**** Given records ****

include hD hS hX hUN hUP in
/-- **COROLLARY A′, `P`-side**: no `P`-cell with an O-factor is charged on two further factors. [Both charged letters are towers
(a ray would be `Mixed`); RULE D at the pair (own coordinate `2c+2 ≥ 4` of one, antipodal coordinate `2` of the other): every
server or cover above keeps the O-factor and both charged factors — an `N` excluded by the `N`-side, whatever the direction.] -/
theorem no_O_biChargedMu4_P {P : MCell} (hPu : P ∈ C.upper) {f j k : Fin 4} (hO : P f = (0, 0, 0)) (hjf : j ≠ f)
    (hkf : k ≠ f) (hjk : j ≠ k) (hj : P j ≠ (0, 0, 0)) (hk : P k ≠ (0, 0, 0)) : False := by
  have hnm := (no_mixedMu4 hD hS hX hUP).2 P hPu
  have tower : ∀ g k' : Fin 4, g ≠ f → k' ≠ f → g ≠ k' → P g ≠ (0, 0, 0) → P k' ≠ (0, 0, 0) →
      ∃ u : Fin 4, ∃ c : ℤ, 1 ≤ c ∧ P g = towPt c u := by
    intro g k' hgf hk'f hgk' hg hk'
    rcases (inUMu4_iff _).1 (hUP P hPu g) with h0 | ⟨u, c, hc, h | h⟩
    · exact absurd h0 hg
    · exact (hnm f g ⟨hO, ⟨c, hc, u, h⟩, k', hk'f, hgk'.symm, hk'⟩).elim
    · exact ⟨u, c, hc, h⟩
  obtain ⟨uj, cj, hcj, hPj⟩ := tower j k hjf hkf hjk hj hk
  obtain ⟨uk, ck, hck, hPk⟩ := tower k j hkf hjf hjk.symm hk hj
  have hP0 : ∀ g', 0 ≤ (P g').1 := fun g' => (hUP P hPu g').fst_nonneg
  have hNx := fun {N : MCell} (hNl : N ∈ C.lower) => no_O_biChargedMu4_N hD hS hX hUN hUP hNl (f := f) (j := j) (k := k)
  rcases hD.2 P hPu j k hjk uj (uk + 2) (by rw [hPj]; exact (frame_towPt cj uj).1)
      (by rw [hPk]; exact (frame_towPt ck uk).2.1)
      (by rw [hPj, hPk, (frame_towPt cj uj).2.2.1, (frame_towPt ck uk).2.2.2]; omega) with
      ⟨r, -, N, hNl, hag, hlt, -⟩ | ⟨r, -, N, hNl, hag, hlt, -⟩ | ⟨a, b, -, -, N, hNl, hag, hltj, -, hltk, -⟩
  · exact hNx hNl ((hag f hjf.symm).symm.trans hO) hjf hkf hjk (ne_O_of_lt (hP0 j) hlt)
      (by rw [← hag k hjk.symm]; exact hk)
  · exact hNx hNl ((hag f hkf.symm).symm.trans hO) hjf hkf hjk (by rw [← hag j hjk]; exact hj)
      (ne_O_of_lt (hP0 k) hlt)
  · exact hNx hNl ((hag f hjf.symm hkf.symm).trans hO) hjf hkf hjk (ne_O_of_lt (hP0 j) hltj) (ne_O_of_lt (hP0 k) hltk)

****
**** Given records ****

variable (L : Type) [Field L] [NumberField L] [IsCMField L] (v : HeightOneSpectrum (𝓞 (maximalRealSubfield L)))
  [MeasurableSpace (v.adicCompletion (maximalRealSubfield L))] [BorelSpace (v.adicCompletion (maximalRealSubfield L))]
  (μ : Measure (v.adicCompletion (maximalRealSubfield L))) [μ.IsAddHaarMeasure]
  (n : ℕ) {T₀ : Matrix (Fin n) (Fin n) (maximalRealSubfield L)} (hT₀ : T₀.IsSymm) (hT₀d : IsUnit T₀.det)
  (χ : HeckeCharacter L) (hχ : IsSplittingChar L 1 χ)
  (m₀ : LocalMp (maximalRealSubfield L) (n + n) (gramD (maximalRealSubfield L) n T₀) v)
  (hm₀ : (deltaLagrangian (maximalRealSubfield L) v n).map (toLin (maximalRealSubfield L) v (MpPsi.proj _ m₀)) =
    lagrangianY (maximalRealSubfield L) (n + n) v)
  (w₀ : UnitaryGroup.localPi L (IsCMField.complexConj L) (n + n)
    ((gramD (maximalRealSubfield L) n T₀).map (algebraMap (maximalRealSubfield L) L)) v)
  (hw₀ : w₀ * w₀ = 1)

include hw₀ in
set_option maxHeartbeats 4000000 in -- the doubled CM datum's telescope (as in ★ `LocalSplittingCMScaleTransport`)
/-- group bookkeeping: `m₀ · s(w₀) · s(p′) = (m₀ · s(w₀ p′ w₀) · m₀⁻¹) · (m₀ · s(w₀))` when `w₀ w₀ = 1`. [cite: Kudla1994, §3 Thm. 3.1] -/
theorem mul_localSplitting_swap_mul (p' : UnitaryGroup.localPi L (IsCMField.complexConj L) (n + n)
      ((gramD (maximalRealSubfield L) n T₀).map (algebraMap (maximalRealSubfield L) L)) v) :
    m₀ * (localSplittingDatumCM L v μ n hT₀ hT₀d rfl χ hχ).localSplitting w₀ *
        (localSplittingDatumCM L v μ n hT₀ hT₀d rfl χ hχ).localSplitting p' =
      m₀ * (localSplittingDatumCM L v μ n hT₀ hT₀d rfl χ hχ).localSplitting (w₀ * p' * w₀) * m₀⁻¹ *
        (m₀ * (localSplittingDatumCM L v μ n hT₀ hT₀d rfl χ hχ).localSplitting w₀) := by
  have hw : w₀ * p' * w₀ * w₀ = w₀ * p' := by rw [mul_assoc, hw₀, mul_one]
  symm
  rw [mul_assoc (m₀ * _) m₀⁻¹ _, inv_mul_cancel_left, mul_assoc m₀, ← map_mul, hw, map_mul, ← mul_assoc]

****

Exercise instructions: Repeat the entries above verbatim, but only from the line that has "(hP0 j) hlt)" down to the line that has "(hP0 k) hltk)", inclusive.

Exercise output:
  · exact hNx hNl ((hag f hjf.symm).symm.trans hO) hjf hkf hjk (ne_O_of_lt (hP0 j) hlt)
      (by rw [← hag k hjk.symm]; exact hk)
  · exact hNx hNl ((hag f hkf.symm).symm.trans hO) hjf hkf hjk (by rw [← hag j hjk]; exact hj)
      (ne_O_of_lt (hP0 k) hlt)
  · exact hNx hNl ((hag f hjf.symm hkf.symm).trans hO) hjf hkf hjk (ne_O_of_lt (hP0 j) hltj) (ne_O_of_lt (hP0 k) hltk)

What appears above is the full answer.